import Summits.KontsevichZagierPeriods.KontsevichZagierPeriods.Theses.LevelPairing
import Summits.KontsevichZagierPeriods.KontsevichZagierPeriods.Theses.ScissorsTransport
import Literature.NumberTheory.Transcendental.SemialgebraicMapsProofs

/-!
# Route LevelPairing — the telescope, self-contained (SlabFunctorial + Telescope + hypothesis-free corollaries)

Single-file concatenation (for checking and for a prover to split into ≤ 400-line Theorems files) of
`Cruxes/SameDimRules12/SlabFunctorial.lean` (padding is functorial on rules 1a/1b/2: `slabFunctorial`),
`Cruxes/SameDimRules12/Telescope.lean` (summit ∧ NLE ∧ hC ∧ SlabInjective ⟹ SameDimRules12) and the hypothesis-free
corollaries over REGISTERED items only: `KontsevichZagierPeriods → NewtonLeibnizElimination (stmt-2668) →
SlabInjective (stmt-4696) → SameDimRules12 (stmt-4695)` and `NewtonLeibnizElimination → SlabInjective → Dim1IsRules12 (stmt-4699)`.
See the two source files for the mathematical commentary.
-/

noncomputable section

namespace Summit.KontsevichZagierPeriods.LevelPairing

open Set MeasureTheory MvPolynomial
open Literature.NumberTheory.Transcendental Literature.NumberTheory.Transcendental.KZ
open Summit.KontsevichZagierPeriods.KontsevichZagierPeriods (Theses.LevelPairing.SlabInjective
  Theses.LevelPairing.SameDimRules12 Theses.LevelPairing.Dim1IsRules12 Theses.ScissorsTransport.NewtonLeibnizElimination)

/-! ## Part 1 — SlabFunctorial.lean -/

variable {k : ℕ}

/-! ### Cylinders over null sets are null -/

/-- The cylinder `{z | init z ∈ N} ⊆ ℝᵏ⁺¹` over a Lebesgue-null `N ⊆ ℝᵏ` is Lebesgue-null. [folklore] -/
theorem volume_setOf_init_mem_eq_zero {N : Set (Fin k → ℝ)} (hN : volume N = 0) :
    volume {z : Fin (k + 1) → ℝ | Fin.init z ∈ N} = 0 := by
  set e : (Fin (k + 1) → ℝ) ≃ᵐ ℝ × (Fin k → ℝ) :=
    MeasurableEquiv.piFinSuccAbove (fun _ => ℝ) (Fin.last k) with he_def
  have he : MeasurePreserving e volume volume :=
    volume_preserving_piFinSuccAbove (fun _ => ℝ) (Fin.last k)
  have he_symm : ∀ p : ℝ × (Fin k → ℝ), e.symm p = Fin.snoc p.2 p.1 := fun p => by
    simp [he_def, MeasurableEquiv.piFinSuccAbove, Fin.snocEquiv]
  have hpre : e.symm ⁻¹' {z : Fin (k + 1) → ℝ | Fin.init z ∈ N} = univ ×ˢ N := by
    ext p
    simp [he_symm]
  calc volume {z : Fin (k + 1) → ℝ | Fin.init z ∈ N}
      = (Measure.map e.symm volume) {z : Fin (k + 1) → ℝ | Fin.init z ∈ N} := by rw [(he.symm e).map_eq]
    _ = volume (e.symm ⁻¹' {z : Fin (k + 1) → ℝ | Fin.init z ∈ N}) := e.symm.map_apply _
    _ = 0 := by
        rw [hpre, Measure.volume_eq_prod, Measure.prod_prod, hN, mul_zero]

/-! ### Lifting a change of variables through the padding coordinate -/

/-- The lift `Ψ (x, t) = (Φ x, t)` of a map `Φ : ℝᵏ → ℝᵏ` to `ℝᵏ⁺¹`. [folklore] -/
def liftMap (Φ : (Fin k → ℝ) → (Fin k → ℝ)) (z : Fin (k + 1) → ℝ) : Fin (k + 1) → ℝ :=
  Fin.snoc (Φ (Fin.init z)) (z (Fin.last k))
/-- **The regular system `(exceptional, strict transform, uniformiser)` upstairs at a transversal crossing** — see the module docstring.
[cite: Matsumura1987, Thm. 14.2] [cite: Kollar2007, Def. 3.25] [OURS · L1 W4.5b · T23-A′ (A′-3) local half] toward the B-residues of
stmt-ResolutionOfSingularities-20148; NOT a statement of the manuscript. -/
theorem exists_rsop_transversal_crossing (hτ : IsBlowup τ C) (hE : HasSNCWith [𝓕] C) (x₂ : X₂)
    (hxC : τ x₂ ∈ C.support) (hxF : τ x₂ ∈ 𝓕.support) (p : X.presheaf.stalk (τ x₂))
    (h1 : stalkIdeal C (τ x₂) ⊔ stalkIdeal 𝓕 (τ x₂) ⊔ Ideal.span {p} = maximalIdeal _)
    (h2 : stalkIdeal C (τ x₂) ⊔ Ideal.span {p} ≠ maximalIdeal _)
    (h3 : (stalkIdeal C (τ x₂) ⊔ Ideal.span {p}).IsRadical)
    (h4 : ∀ a, p * a ∈ stalkIdeal C (τ x₂) → a ∈ stalkIdeal C (τ x₂)) :
    ∃ wE f' : X₂.presheaf.stalk x₂,
      stalkIdeal (C.comap τ) x₂ = Ideal.span {wE} ∧
      stalkIdeal (strictTransformIdeal τ C 𝓕) x₂ = Ideal.span {f'} ∧
      IsRsopPart ![wE, f', (τ.stalkMap x₂).hom p] := by
  classical
  obtain ⟨D, lab, hlabinj, hlab⟩ := exists_chartData hτ hE x₂ hxC
  haveI hreg : IsRegularLocalRing (X.presheaf.stalk (τ x₂)) := D.hreg
  -- downstairs: the germs of the chart data
  let g0 : Γ(X, D.U) →+* X.presheaf.stalk (τ x₂) := (X.presheaf.germ D.U (τ x₂) D.hxU).hom
  let gx : Fin D.r → X.presheaf.stalk (τ x₂) := fun j => g0 (D.x j)
  let gw : Fin D.a → X.presheaf.stalk (τ x₂) := fun m => g0 (D.w m)
  have hu : Ideal.span (Set.range (Fin.append gx gw)) = maximalIdeal _ := D.hu
  have hCx : stalkIdeal C (τ x₂) = Ideal.span (Set.range gx) := by
    rw [stalkIdeal_eq_map_germ C D.U D.hxU, ← D.hspanC, Ideal.map_span, ← Set.range_comp]
    rfl
  have hrsop : IsRsopPart (Fin.append gx gw) :=
    isRsopPart_comp_of_rsop D.hd (Fin.append gx gw) hu id Function.injective_id
  have hCm : stalkIdeal C (τ x₂) ≤ maximalIdeal _ := (mem_support_iff_stalkIdeal_le _ _).mp hxC
  have hpm : p ∈ maximalIdeal _ := h1 ▸ Ideal.mem_sup_right (Ideal.mem_span_singleton_self p)
  -- the label of `𝓕`: a `w`, not an `x` ((h1)+(h2))
  have hKmem : 𝓕 ∈ [𝓕] ∧ τ x₂ ∈ 𝓕.support := ⟨List.mem_singleton.mpr rfl, hxF⟩
  have hlabF := hlab ⟨𝓕, hKmem⟩
  obtain ⟨m₀, hm₀⟩ : ∃ m₀ : Fin D.a, lab ⟨𝓕, hKmem⟩ = Sum.inr m₀ := by
    rcases hl : lab ⟨𝓕, hKmem⟩ with j | m
    · exfalso
      rw [hl, Sum.elim_inl] at hlabF
      apply h2
      have hle : stalkIdeal 𝓕 (τ x₂) ≤ stalkIdeal C (τ x₂) := by
        rw [hlabF, hCx]
        exact Ideal.span_mono (Set.singleton_subset_iff.mpr ⟨j, rfl⟩)
      rw [← h1, sup_eq_left.mpr hle]
    · exact ⟨m, rfl⟩
  rw [hm₀, Sum.elim_inr] at hlabF
  -- `f := gw m₀` generates `𝓕_x`
  have hFx : stalkIdeal 𝓕 (τ x₂) = Ideal.span {gw m₀} := hlabF
  have hN_le : stalkIdeal C (τ x₂) ⊔ Ideal.span {gw m₀} ≤ maximalIdeal _ := sup_le hCm (hFx ▸ (mem_support_iff_stalkIdeal_le _ _).mp hxF)
  have h1' : stalkIdeal C (τ x₂) ⊔ Ideal.span {gw m₀} ⊔ Ideal.span {p} = maximalIdeal _ := by rw [← hFx]; exact h1
  -- STEP 1: `C_x + (f) ≠ 𝔪` (the isolated-crossing exclusion)
  have hne : stalkIdeal C (τ x₂) ⊔ Ideal.span {gw m₀} ≠ maximalIdeal _ := by
    intro heq
    -- the quotient `R = 𝒪/C_x`
    have hCprime : (stalkIdeal C (τ x₂)).IsPrime := hCx ▸ hrsop.append_left.isPrime_span_range
    have hCne : stalkIdeal C (τ x₂) ≠ ⊤ := hCprime.ne_top
    haveI : Nontrivial (X.presheaf.stalk (τ x₂) ⧸ stalkIdeal C (τ x₂)) := Ideal.Quotient.nontrivial_iff.mpr hCne
    haveI hRloc : IsLocalRing (X.presheaf.stalk (τ x₂) ⧸ stalkIdeal C (τ x₂)) :=
      IsLocalRing.of_surjective' (Ideal.Quotient.mk _) Ideal.Quotient.mk_surjective
    set mk := Ideal.Quotient.mk (stalkIdeal C (τ x₂)) with hmk
    have hmk𝔪 : (maximalIdeal _).map mk = maximalIdeal _ := IsLocalRing.map_maximalIdeal_of_surjective mk Ideal.Quotient.mk_surjective
    have hmkC : (stalkIdeal C (τ x₂)).map mk = ⊥ := by rw [hmk, Ideal.map_quotient_self]
    -- `𝔪_R = (f̄)`
    have hf : maximalIdeal _ = Ideal.span {mk (gw m₀)} := by
      rw [← hmk𝔪, ← heq, Ideal.map_sup, hmkC, bot_sup_eq, Ideal.map_span, Set.image_singleton]
    -- `p̄ ≠ 0`, `p̄ ∈ 𝔪_R`, `(p̄)` radical
    have hp0 : mk p ≠ 0 := by
      intro h0
      rw [hmk, Ideal.Quotient.eq_zero_iff_mem] at h0
      exact hCne ((Ideal.eq_top_iff_one _).mpr (h4 1 (by rw [mul_one]; exact h0)))
    have hpm' : mk p ∈ maximalIdeal _ := hmk𝔪 ▸ Ideal.mem_map_of_mem mk hpm
    have hmap : (stalkIdeal C (τ x₂) ⊔ Ideal.span {p}).map mk = Ideal.span {mk p} := by
      rw [Ideal.map_sup, hmkC, bot_sup_eq, Ideal.map_span, Set.image_singleton]
    have hrad : (Ideal.span {mk p}).IsRadical := by
      have hker : RingHom.ker mk ≤ stalkIdeal C (τ x₂) ⊔ Ideal.span {p} := by rw [hmk, Ideal.mk_ker]; exact le_sup_left
      have h := Ideal.map_radical_of_surjective Ideal.Quotient.mk_surjective hker
      rw [h3.radical, hmap] at h
      intro x hx
      rw [← h] at hx
      exact hx
    have hspan := span_singleton_eq_maximalIdeal_of_isRadical hf hpm' hp0 hrad
    -- pull back: `C_x + (p) = 𝔪`
    apply h2
    have hcomap : (Ideal.span {mk p}).comap mk = stalkIdeal C (τ x₂) ⊔ Ideal.span {p} := by
      rw [← hmap, Ideal.comap_map_of_surjective _ Ideal.Quotient.mk_surjective, ← RingHom.ker_eq_comap_bot, Ideal.mk_ker,
        sup_assoc, sup_comm (Ideal.span {p}) (stalkIdeal C (τ x₂)), ← sup_assoc, sup_idem]
    rw [← hcomap, hspan]
    exact IsLocalRing.eq_maximalIdeal (Ideal.comap_isMaximal_of_surjective mk Ideal.Quotient.mk_surjective)
  -- STEP 2: another `w`-coordinate `w_{m₁} ∉ C_x + (f)`
  obtain ⟨m₁, hm₁⟩ : ∃ m₁ : Fin D.a, gw m₁ ∉ stalkIdeal C (τ x₂) ⊔ Ideal.span {gw m₀} := by
    by_contra hall
    push Not at hall
    apply hne
    refine le_antisymm hN_le ?_
    rw [← hu, Ideal.span_le, Set.range_subset_iff]
    intro i
    induction i using Fin.addCases with
    | left j =>
      rw [Fin.append_left]
      exact Ideal.mem_sup_left (hCx ▸ Ideal.subset_span ⟨j, rfl⟩)
    | right m =>
      rw [Fin.append_right]
      exact hall m
  have hm₁₀ : m₁ ≠ m₀ := by
    rintro rfl
    exact hm₁ (Ideal.mem_sup_right (Ideal.mem_span_singleton_self _))
  -- STEP 3: `a ≤ 2`, hence every `w`-index is `m₀` or `m₁`, hence `𝔪 = C_x + (f) + (w_{m₁})`
  have ha2 : D.a ≤ 2 := by
    have hgen : Ideal.span (↑(Finset.univ.image gx ∪ {gw m₀, p}) : Set (X.presheaf.stalk (τ x₂))) = maximalIdeal _ := by
      rw [Finset.coe_union, Finset.coe_image, Finset.coe_univ, Set.image_univ, Finset.coe_insert, Finset.coe_singleton,
        Ideal.span_union, Ideal.span_insert, ← hCx, ← sup_assoc]
      exact h1'
    have hle : (maximalIdeal (X.presheaf.stalk (τ x₂))).spanFinrank ≤ (Finset.univ.image gx ∪ {gw m₀, p}).card := by
      rw [← hgen, ← Set.ncard_coe_finset]
      exact Submodule.spanFinrank_span_le_ncard_of_finite (Finset.finite_toSet _)
    have hcard : (Finset.univ.image gx ∪ {gw m₀, p}).card ≤ D.r + 2 :=
      (Finset.card_union_le _ _).trans (add_le_add ((Finset.card_image_le).trans (by simp)) Finset.card_le_two)
    have := D.hd ▸ hle.trans hcard
    omega
  have hidx : ∀ m : Fin D.a, m = m₀ ∨ m = m₁ := by
    intro m
    by_contra hm
    push Not at hm
    have h3le : ({m₀, m₁, m} : Finset (Fin D.a)).card ≤ 2 := (Finset.card_le_univ _).trans (by simpa using ha2)
    have h3eq : ({m₀, m₁, m} : Finset (Fin D.a)).card = 3 := by
      rw [Finset.card_insert_of_notMem, Finset.card_pair hm.2.symm]
      simp only [Finset.mem_insert, Finset.mem_singleton, not_or]
      exact ⟨hm₁₀.symm, hm.1.symm⟩
    omega
  have h𝔪w : stalkIdeal C (τ x₂) ⊔ Ideal.span {gw m₀} ⊔ Ideal.span {gw m₁} = maximalIdeal _ := by
    refine le_antisymm (sup_le hN_le ((Ideal.span_singleton_le_iff_mem _).mpr (hu ▸ Ideal.subset_span ⟨Fin.natAdd D.r m₁, by simp [gw]⟩))) ?_
    rw [← hu, Ideal.span_le, Set.range_subset_iff]
    intro i
    induction i using Fin.addCases with
    | left j =>
      rw [Fin.append_left]
      exact Ideal.mem_sup_left (Ideal.mem_sup_left (hCx ▸ Ideal.subset_span ⟨j, rfl⟩))
    | right m =>
      rw [Fin.append_right]
      rcases hidx m with rfl | rfl
      · exact Ideal.mem_sup_left (Ideal.mem_sup_right (Ideal.mem_span_singleton_self _))
      · exact Ideal.mem_sup_right (Ideal.mem_span_singleton_self _)
  -- STEP 4: `p ≡ s·w_{m₁} (mod C_x + (f))` with `s` a unit
  obtain ⟨n', hn', s, hps⟩ : ∃ n' ∈ stalkIdeal C (τ x₂) ⊔ Ideal.span {gw m₀}, ∃ s : X.presheaf.stalk (τ x₂), p = n' + s * gw m₁ := by
    have hp𝔪 : p ∈ stalkIdeal C (τ x₂) ⊔ Ideal.span {gw m₀} ⊔ Ideal.span {gw m₁} := h𝔪w ▸ hpm
    obtain ⟨n', hn', z, hz, hsum⟩ := Submodule.mem_sup.mp hp𝔪
    obtain ⟨s, rfl⟩ := Ideal.mem_span_singleton'.mp hz
    exact ⟨n', hn', s, hsum.symm⟩
  obtain ⟨n, hn, t, hwt⟩ : ∃ n ∈ stalkIdeal C (τ x₂) ⊔ Ideal.span {gw m₀}, ∃ t : X.presheaf.stalk (τ x₂), gw m₁ = n + t * p := by
    have hw𝔪 : gw m₁ ∈ stalkIdeal C (τ x₂) ⊔ Ideal.span {gw m₀} ⊔ Ideal.span {p} :=
      h1' ▸ (hu ▸ Ideal.subset_span ⟨Fin.natAdd D.r m₁, by simp [gw]⟩)
    obtain ⟨n, hn, z, hz, hsum⟩ := Submodule.mem_sup.mp hw𝔪
    obtain ⟨t, rfl⟩ := Ideal.mem_span_singleton'.mp hz
    exact ⟨n, hn, t, hsum.symm⟩
  have hs : IsUnit s := by
    by_contra hsu
    have hsm : s ∈ maximalIdeal _ := (mem_maximalIdeal s).mpr hsu
    apply hne
    -- `p (1 - s t) ∈ C_x + (f)`, so `p ∈ C_x + (f)` and `𝔪 = C_x + (f) + (p) = C_x + (f)`
    have hpN : p ∈ stalkIdeal C (τ x₂) ⊔ Ideal.span {gw m₀} := by
      have hunit := isUnit_one_sub_of_mem_maximalIdeal (Ideal.mul_mem_right t _ hsm)
      have hmem : p * (1 - s * t) ∈ stalkIdeal C (τ x₂) ⊔ Ideal.span {gw m₀} := by
        have : p * (1 - s * t) = n' + s * n := by
          have e1 : p = n' + s * (n + t * p) := by rw [← hwt]; exact hps
          linear_combination e1
        rw [this]
        exact add_mem hn' (Ideal.mul_mem_left _ s hn)
      obtain ⟨u, hu'⟩ := hunit
      have := Ideal.mul_mem_right (↑u⁻¹ : X.presheaf.stalk (τ x₂)) _ hmem
      rwa [← hu', mul_assoc, Units.mul_inv, mul_one] at this
    rw [← h1', sup_eq_left.mpr ((Ideal.span_singleton_le_iff_mem _).mpr hpN)]
  -- UPSTAIRS: the labelled regular system of parameters of `𝒪_{X₂,x₂}`
  obtain ⟨hBreg, d, v, hd', hv, labU, hlabUinj, hvE, hvW, -⟩ := D.exists_rsop hxC
  haveI := hBreg
  set ψ := (τ.stalkMap x₂).hom with hψ
  have hto : ∀ sec : Γ(X, D.U), D.toStalk (reesChartBase (D.x D.i) (Ideal.mem_span_range_self (f := D.x) (x := D.i)) sec) = ψ (g0 sec) :=
    fun sec => by rw [D.toStalk_eq, D.algebraMap_reesChartBase]
  -- the three labelled members
  set wE := D.toStalk (reesChartBase (D.x D.i) (Ideal.mem_span_range_self (f := D.x) (x := D.i)) (D.x D.i)) with hwE
  have hExc : stalkIdeal (C.comap τ) x₂ = Ideal.span {wE} := D.stalkIdeal_exceptional hxC
  have hSt : stalkIdeal (strictTransformIdeal τ C 𝓕) x₂ = Ideal.span {ψ (gw m₀)} := by
    rw [← hto]; exact D.stalkIdeal_strictTransform_w hxC 𝓕 m₀ hFx
  let ι₃ : Fin 3 → Option (Fin D.a ⊕ D.GoodGen) := ![none, some (Sum.inl m₀), some (Sum.inl m₁)]
  have hι₃ : Function.Injective ι₃ := by
    intro a b hab
    fin_cases a <;> fin_cases b <;> simp [ι₃] at hab ⊢ <;> first | exact absurd hab hm₁₀.symm | exact absurd hab hm₁₀
  have hz : IsRsopPart (v ∘ (labU ∘ ι₃)) := isRsopPart_comp_of_rsop hd' v hv (labU ∘ ι₃) (hlabUinj.comp hι₃)
  have hzeq : v ∘ (labU ∘ ι₃) = ![wE, ψ (gw m₀), ψ (gw m₁)] := by
    funext i
    fin_cases i
    · simp [ι₃, hvE, hwE]
    · simp [ι₃, hvW, hto, gw]
    · simp [ι₃, hvW, hto, gw]
  rw [hzeq] at hz
  -- the exchange `w_{m₁} ↦ τ♯p`: `τ♯p = τ♯n' + τ♯s · τ♯w_{m₁}` with `τ♯n' ∈ (wE) + (τ♯f)`
  have hn'up : ψ n' ∈ Ideal.span {wE} ⊔ Ideal.span {ψ (gw m₀)} := by
    obtain ⟨c, hc, z, hz', rfl⟩ := Submodule.mem_sup.mp hn'
    obtain ⟨β, rfl⟩ := Ideal.mem_span_singleton'.mp hz'
    rw [map_add, map_mul]
    refine add_mem (Ideal.mem_sup_left ?_) (Ideal.mem_sup_right (Ideal.mul_mem_left _ _ (Ideal.mem_span_singleton_self _)))
    rw [← hExc, stalkIdeal_comap_eq_map_stalkMap]
    exact Ideal.mem_map_of_mem _ hc
  have hspan_eq : Ideal.span (Set.range ![wE, ψ (gw m₀), ψ p]) = Ideal.span (Set.range ![wE, ψ (gw m₀), ψ (gw m₁)]) := by
    have hsub12 : Ideal.span {wE} ⊔ Ideal.span {ψ (gw m₀)} ≤ Ideal.span (Set.range ![wE, ψ (gw m₀), ψ (gw m₁)]) :=
      sup_le ((Ideal.span_singleton_le_iff_mem _).mpr (Ideal.subset_span ⟨0, rfl⟩))
        ((Ideal.span_singleton_le_iff_mem _).mpr (Ideal.subset_span ⟨1, rfl⟩))
    have hsub12' : Ideal.span {wE} ⊔ Ideal.span {ψ (gw m₀)} ≤ Ideal.span (Set.range ![wE, ψ (gw m₀), ψ p]) :=
      sup_le ((Ideal.span_singleton_le_iff_mem _).mpr (Ideal.subset_span ⟨0, rfl⟩))
        ((Ideal.span_singleton_le_iff_mem _).mpr (Ideal.subset_span ⟨1, rfl⟩))
    obtain ⟨u, hu'⟩ := hs.map ψ
    apply span_range_eq_of_forall_mem
    · intro i
      fin_cases i
      · exact Ideal.subset_span ⟨0, rfl⟩
      · exact Ideal.subset_span ⟨1, rfl⟩
      · change ψ p ∈ _
        rw [hps, map_add, map_mul]
        exact add_mem (hsub12 hn'up) (Ideal.mul_mem_left _ _ (Ideal.subset_span ⟨2, rfl⟩))
    · intro i
      fin_cases i
      · exact Ideal.subset_span ⟨0, rfl⟩
      · exact Ideal.subset_span ⟨1, rfl⟩
      · change ψ (gw m₁) ∈ _
        have hw₁ : ψ (gw m₁) = ↑u⁻¹ * (ψ p - ψ n') := by
          rw [hps, map_add, map_mul, ← hu', add_sub_cancel_left, ← mul_assoc, Units.inv_mul, one_mul]
        rw [hw₁]
        exact Ideal.mul_mem_left _ _ (sub_mem (Ideal.subset_span ⟨2, rfl⟩) (hsub12' hn'up))
  refine ⟨wE, ψ (gw m₀), hExc, hSt, isRsopPart_of_span_range_eq hz hspan_eq⟩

----

## Exercise details
Exactly how many lines in the records above hold the string "hzeq"? Reply with that number only.

## Solution for this problem
2